**Problem requirements**:
Output the data once more, exactly as given.
*** Entries shown Section Begins ***
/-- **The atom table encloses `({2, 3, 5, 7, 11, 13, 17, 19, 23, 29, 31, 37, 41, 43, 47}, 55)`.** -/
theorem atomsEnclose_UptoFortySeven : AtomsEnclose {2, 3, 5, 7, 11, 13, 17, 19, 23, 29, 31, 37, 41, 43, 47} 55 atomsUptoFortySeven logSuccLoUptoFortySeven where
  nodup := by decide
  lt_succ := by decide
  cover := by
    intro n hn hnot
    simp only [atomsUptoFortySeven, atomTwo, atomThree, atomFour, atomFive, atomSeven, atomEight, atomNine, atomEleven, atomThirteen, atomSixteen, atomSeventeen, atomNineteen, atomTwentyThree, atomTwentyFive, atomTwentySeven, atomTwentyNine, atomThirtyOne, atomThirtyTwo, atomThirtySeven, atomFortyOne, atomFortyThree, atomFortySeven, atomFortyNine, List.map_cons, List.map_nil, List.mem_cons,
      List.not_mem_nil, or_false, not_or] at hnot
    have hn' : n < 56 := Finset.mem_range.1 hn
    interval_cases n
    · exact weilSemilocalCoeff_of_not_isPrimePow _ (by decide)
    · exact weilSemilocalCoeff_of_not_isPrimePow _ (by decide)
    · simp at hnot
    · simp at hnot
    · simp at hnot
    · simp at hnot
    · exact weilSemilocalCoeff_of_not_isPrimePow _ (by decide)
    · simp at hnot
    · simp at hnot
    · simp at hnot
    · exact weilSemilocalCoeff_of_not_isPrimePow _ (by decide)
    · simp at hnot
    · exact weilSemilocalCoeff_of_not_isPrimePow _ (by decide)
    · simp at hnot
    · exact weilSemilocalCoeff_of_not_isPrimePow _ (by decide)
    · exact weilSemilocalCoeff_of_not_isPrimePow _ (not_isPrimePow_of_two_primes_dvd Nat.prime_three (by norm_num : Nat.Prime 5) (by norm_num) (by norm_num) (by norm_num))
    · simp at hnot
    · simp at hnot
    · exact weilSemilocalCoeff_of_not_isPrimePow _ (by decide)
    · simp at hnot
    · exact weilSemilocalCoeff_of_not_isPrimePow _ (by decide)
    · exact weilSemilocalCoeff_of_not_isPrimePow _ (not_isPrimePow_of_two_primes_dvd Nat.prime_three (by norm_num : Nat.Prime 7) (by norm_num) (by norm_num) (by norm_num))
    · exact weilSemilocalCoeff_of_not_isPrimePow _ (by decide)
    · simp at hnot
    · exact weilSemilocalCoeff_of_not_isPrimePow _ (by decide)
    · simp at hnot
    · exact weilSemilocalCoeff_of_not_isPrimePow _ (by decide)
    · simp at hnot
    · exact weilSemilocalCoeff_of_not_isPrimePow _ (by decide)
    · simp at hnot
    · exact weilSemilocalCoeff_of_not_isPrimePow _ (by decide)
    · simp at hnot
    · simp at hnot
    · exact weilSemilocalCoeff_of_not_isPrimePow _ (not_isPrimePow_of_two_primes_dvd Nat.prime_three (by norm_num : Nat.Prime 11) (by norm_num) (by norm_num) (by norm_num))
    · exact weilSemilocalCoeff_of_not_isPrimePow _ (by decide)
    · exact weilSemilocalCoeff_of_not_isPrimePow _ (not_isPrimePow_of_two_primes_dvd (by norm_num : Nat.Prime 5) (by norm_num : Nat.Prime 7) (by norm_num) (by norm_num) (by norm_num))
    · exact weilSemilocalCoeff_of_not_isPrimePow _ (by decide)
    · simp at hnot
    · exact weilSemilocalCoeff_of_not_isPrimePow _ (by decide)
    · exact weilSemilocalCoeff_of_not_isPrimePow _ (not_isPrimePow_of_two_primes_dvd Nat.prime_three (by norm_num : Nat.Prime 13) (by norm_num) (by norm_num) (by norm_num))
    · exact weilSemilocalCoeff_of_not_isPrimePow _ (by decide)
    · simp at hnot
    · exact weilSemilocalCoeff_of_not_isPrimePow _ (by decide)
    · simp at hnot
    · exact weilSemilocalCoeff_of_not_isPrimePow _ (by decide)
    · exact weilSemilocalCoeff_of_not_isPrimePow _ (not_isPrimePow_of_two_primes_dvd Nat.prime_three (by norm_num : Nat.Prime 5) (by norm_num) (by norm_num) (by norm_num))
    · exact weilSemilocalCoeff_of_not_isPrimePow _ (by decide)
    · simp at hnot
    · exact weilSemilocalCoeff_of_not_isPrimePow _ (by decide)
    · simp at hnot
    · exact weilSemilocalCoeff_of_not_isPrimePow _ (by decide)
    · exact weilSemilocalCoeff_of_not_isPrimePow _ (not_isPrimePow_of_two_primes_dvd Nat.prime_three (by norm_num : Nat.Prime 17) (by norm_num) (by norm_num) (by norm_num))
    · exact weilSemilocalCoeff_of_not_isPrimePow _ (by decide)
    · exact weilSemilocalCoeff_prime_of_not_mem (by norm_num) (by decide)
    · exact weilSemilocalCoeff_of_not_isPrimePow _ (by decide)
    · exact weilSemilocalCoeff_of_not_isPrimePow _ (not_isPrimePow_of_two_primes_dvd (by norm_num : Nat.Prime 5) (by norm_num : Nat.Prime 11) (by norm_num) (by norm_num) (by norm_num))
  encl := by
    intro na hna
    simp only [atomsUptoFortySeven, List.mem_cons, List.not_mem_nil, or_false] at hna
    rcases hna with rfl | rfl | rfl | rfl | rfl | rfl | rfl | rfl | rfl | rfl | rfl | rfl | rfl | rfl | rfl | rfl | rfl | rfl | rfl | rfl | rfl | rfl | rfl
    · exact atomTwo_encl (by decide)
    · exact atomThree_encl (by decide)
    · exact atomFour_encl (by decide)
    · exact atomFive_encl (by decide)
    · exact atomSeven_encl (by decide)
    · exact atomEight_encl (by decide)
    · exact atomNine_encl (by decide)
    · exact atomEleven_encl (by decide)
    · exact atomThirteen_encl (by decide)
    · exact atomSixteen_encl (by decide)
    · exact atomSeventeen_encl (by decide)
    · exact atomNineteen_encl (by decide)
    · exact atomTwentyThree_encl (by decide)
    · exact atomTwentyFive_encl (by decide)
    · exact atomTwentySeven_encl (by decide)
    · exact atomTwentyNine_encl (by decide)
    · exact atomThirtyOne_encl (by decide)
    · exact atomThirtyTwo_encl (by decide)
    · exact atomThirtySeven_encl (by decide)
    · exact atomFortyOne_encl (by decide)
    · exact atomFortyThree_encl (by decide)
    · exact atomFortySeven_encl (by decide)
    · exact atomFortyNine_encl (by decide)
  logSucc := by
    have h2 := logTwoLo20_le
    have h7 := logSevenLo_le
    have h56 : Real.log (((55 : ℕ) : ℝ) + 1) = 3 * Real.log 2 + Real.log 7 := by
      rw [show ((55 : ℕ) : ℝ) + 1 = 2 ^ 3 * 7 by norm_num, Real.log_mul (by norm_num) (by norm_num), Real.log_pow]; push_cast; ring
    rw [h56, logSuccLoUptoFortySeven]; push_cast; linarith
*** Entries shown Section Ends ***
**Response**:
/-- **The atom table encloses `({2, 3, 5, 7, 11, 13, 17, 19, 23, 29, 31, 37, 41, 43, 47}, 55)`.** -/
theorem atomsEnclose_UptoFortySeven : AtomsEnclose {2, 3, 5, 7, 11, 13, 17, 19, 23, 29, 31, 37, 41, 43, 47} 55 atomsUptoFortySeven logSuccLoUptoFortySeven where
  nodup := by decide
  lt_succ := by decide
  cover := by
    intro n hn hnot
    simp only [atomsUptoFortySeven, atomTwo, atomThree, atomFour, atomFive, atomSeven, atomEight, atomNine, atomEleven, atomThirteen, atomSixteen, atomSeventeen, atomNineteen, atomTwentyThree, atomTwentyFive, atomTwentySeven, atomTwentyNine, atomThirtyOne, atomThirtyTwo, atomThirtySeven, atomFortyOne, atomFortyThree, atomFortySeven, atomFortyNine, List.map_cons, List.map_nil, List.mem_cons,
      List.not_mem_nil, or_false, not_or] at hnot
    have hn' : n < 56 := Finset.mem_range.1 hn
    interval_cases n
    · exact weilSemilocalCoeff_of_not_isPrimePow _ (by decide)
    · exact weilSemilocalCoeff_of_not_isPrimePow _ (by decide)
    · simp at hnot
    · simp at hnot
    · simp at hnot
    · simp at hnot
    · exact weilSemilocalCoeff_of_not_isPrimePow _ (by decide)
    · simp at hnot
    · simp at hnot
    · simp at hnot
    · exact weilSemilocalCoeff_of_not_isPrimePow _ (by decide)
    · simp at hnot
    · exact weilSemilocalCoeff_of_not_isPrimePow _ (by decide)
    · simp at hnot
    · exact weilSemilocalCoeff_of_not_isPrimePow _ (by decide)
    · exact weilSemilocalCoeff_of_not_isPrimePow _ (not_isPrimePow_of_two_primes_dvd Nat.prime_three (by norm_num : Nat.Prime 5) (by norm_num) (by norm_num) (by norm_num))
    · simp at hnot
    · simp at hnot
    · exact weilSemilocalCoeff_of_not_isPrimePow _ (by decide)
    · simp at hnot
    · exact weilSemilocalCoeff_of_not_isPrimePow _ (by decide)
    · exact weilSemilocalCoeff_of_not_isPrimePow _ (not_isPrimePow_of_two_primes_dvd Nat.prime_three (by norm_num : Nat.Prime 7) (by norm_num) (by norm_num) (by norm_num))
    · exact weilSemilocalCoeff_of_not_isPrimePow _ (by decide)
    · simp at hnot
    · exact weilSemilocalCoeff_of_not_isPrimePow _ (by decide)
    · simp at hnot
    · exact weilSemilocalCoeff_of_not_isPrimePow _ (by decide)
    · simp at hnot
    · exact weilSemilocalCoeff_of_not_isPrimePow _ (by decide)
    · simp at hnot
    · exact weilSemilocalCoeff_of_not_isPrimePow _ (by decide)
    · simp at hnot
    · simp at hnot
    · exact weilSemilocalCoeff_of_not_isPrimePow _ (not_isPrimePow_of_two_primes_dvd Nat.prime_three (by norm_num : Nat.Prime 11) (by norm_num) (by norm_num) (by norm_num))
    · exact weilSemilocalCoeff_of_not_isPrimePow _ (by decide)
    · exact weilSemilocalCoeff_of_not_isPrimePow _ (not_isPrimePow_of_two_primes_dvd (by norm_num : Nat.Prime 5) (by norm_num : Nat.Prime 7) (by norm_num) (by norm_num) (by norm_num))
    · exact weilSemilocalCoeff_of_not_isPrimePow _ (by decide)
    · simp at hnot
    · exact weilSemilocalCoeff_of_not_isPrimePow _ (by decide)
    · exact weilSemilocalCoeff_of_not_isPrimePow _ (not_isPrimePow_of_two_primes_dvd Nat.prime_three (by norm_num : Nat.Prime 13) (by norm_num) (by norm_num) (by norm_num))
    · exact weilSemilocalCoeff_of_not_isPrimePow _ (by decide)
    · simp at hnot
    · exact weilSemilocalCoeff_of_not_isPrimePow _ (by decide)
    · simp at hnot
    · exact weilSemilocalCoeff_of_not_isPrimePow _ (by decide)
    · exact weilSemilocalCoeff_of_not_isPrimePow _ (not_isPrimePow_of_two_primes_dvd Nat.prime_three (by norm_num : Nat.Prime 5) (by norm_num) (by norm_num) (by norm_num))
    · exact weilSemilocalCoeff_of_not_isPrimePow _ (by decide)
    · simp at hnot
    · exact weilSemilocalCoeff_of_not_isPrimePow _ (by decide)
    · simp at hnot
    · exact weilSemilocalCoeff_of_not_isPrimePow _ (by decide)
    · exact weilSemilocalCoeff_of_not_isPrimePow _ (not_isPrimePow_of_two_primes_dvd Nat.prime_three (by norm_num : Nat.Prime 17) (by norm_num) (by norm_num) (by norm_num))
    · exact weilSemilocalCoeff_of_not_isPrimePow _ (by decide)
    · exact weilSemilocalCoeff_prime_of_not_mem (by norm_num) (by decide)
    · exact weilSemilocalCoeff_of_not_isPrimePow _ (by decide)
    · exact weilSemilocalCoeff_of_not_isPrimePow _ (not_isPrimePow_of_two_primes_dvd (by norm_num : Nat.Prime 5) (by norm_num : Nat.Prime 11) (by norm_num) (by norm_num) (by norm_num))
  encl := by
    intro na hna
    simp only [atomsUptoFortySeven, List.mem_cons, List.not_mem_nil, or_false] at hna
    rcases hna with rfl | rfl | rfl | rfl | rfl | rfl | rfl | rfl | rfl | rfl | rfl | rfl | rfl | rfl | rfl | rfl | rfl | rfl | rfl | rfl | rfl | rfl | rfl
    · exact atomTwo_encl (by decide)
    · exact atomThree_encl (by decide)
    · exact atomFour_encl (by decide)
    · exact atomFive_encl (by decide)
    · exact atomSeven_encl (by decide)
    · exact atomEight_encl (by decide)
    · exact atomNine_encl (by decide)
    · exact atomEleven_encl (by decide)
    · exact atomThirteen_encl (by decide)
    · exact atomSixteen_encl (by decide)
    · exact atomSeventeen_encl (by decide)
    · exact atomNineteen_encl (by decide)
    · exact atomTwentyThree_encl (by decide)
    · exact atomTwentyFive_encl (by decide)
    · exact atomTwentySeven_encl (by decide)
    · exact atomTwentyNine_encl (by decide)
    · exact atomThirtyOne_encl (by decide)
    · exact atomThirtyTwo_encl (by decide)
    · exact atomThirtySeven_encl (by decide)
    · exact atomFortyOne_encl (by decide)
    · exact atomFortyThree_encl (by decide)
    · exact atomFortySeven_encl (by decide)
    · exact atomFortyNine_encl (by decide)
  logSucc := by
    have h2 := logTwoLo20_le
    have h7 := logSevenLo_le
    have h56 : Real.log (((55 : ℕ) : ℝ) + 1) = 3 * Real.log 2 + Real.log 7 := by
      rw [show ((55 : ℕ) : ℝ) + 1 = 2 ^ 3 * 7 by norm_num, Real.log_mul (by norm_num) (by norm_num), Real.log_pow]; push_cast; ring
    rw [h56, logSuccLoUptoFortySeven]; push_cast; linarith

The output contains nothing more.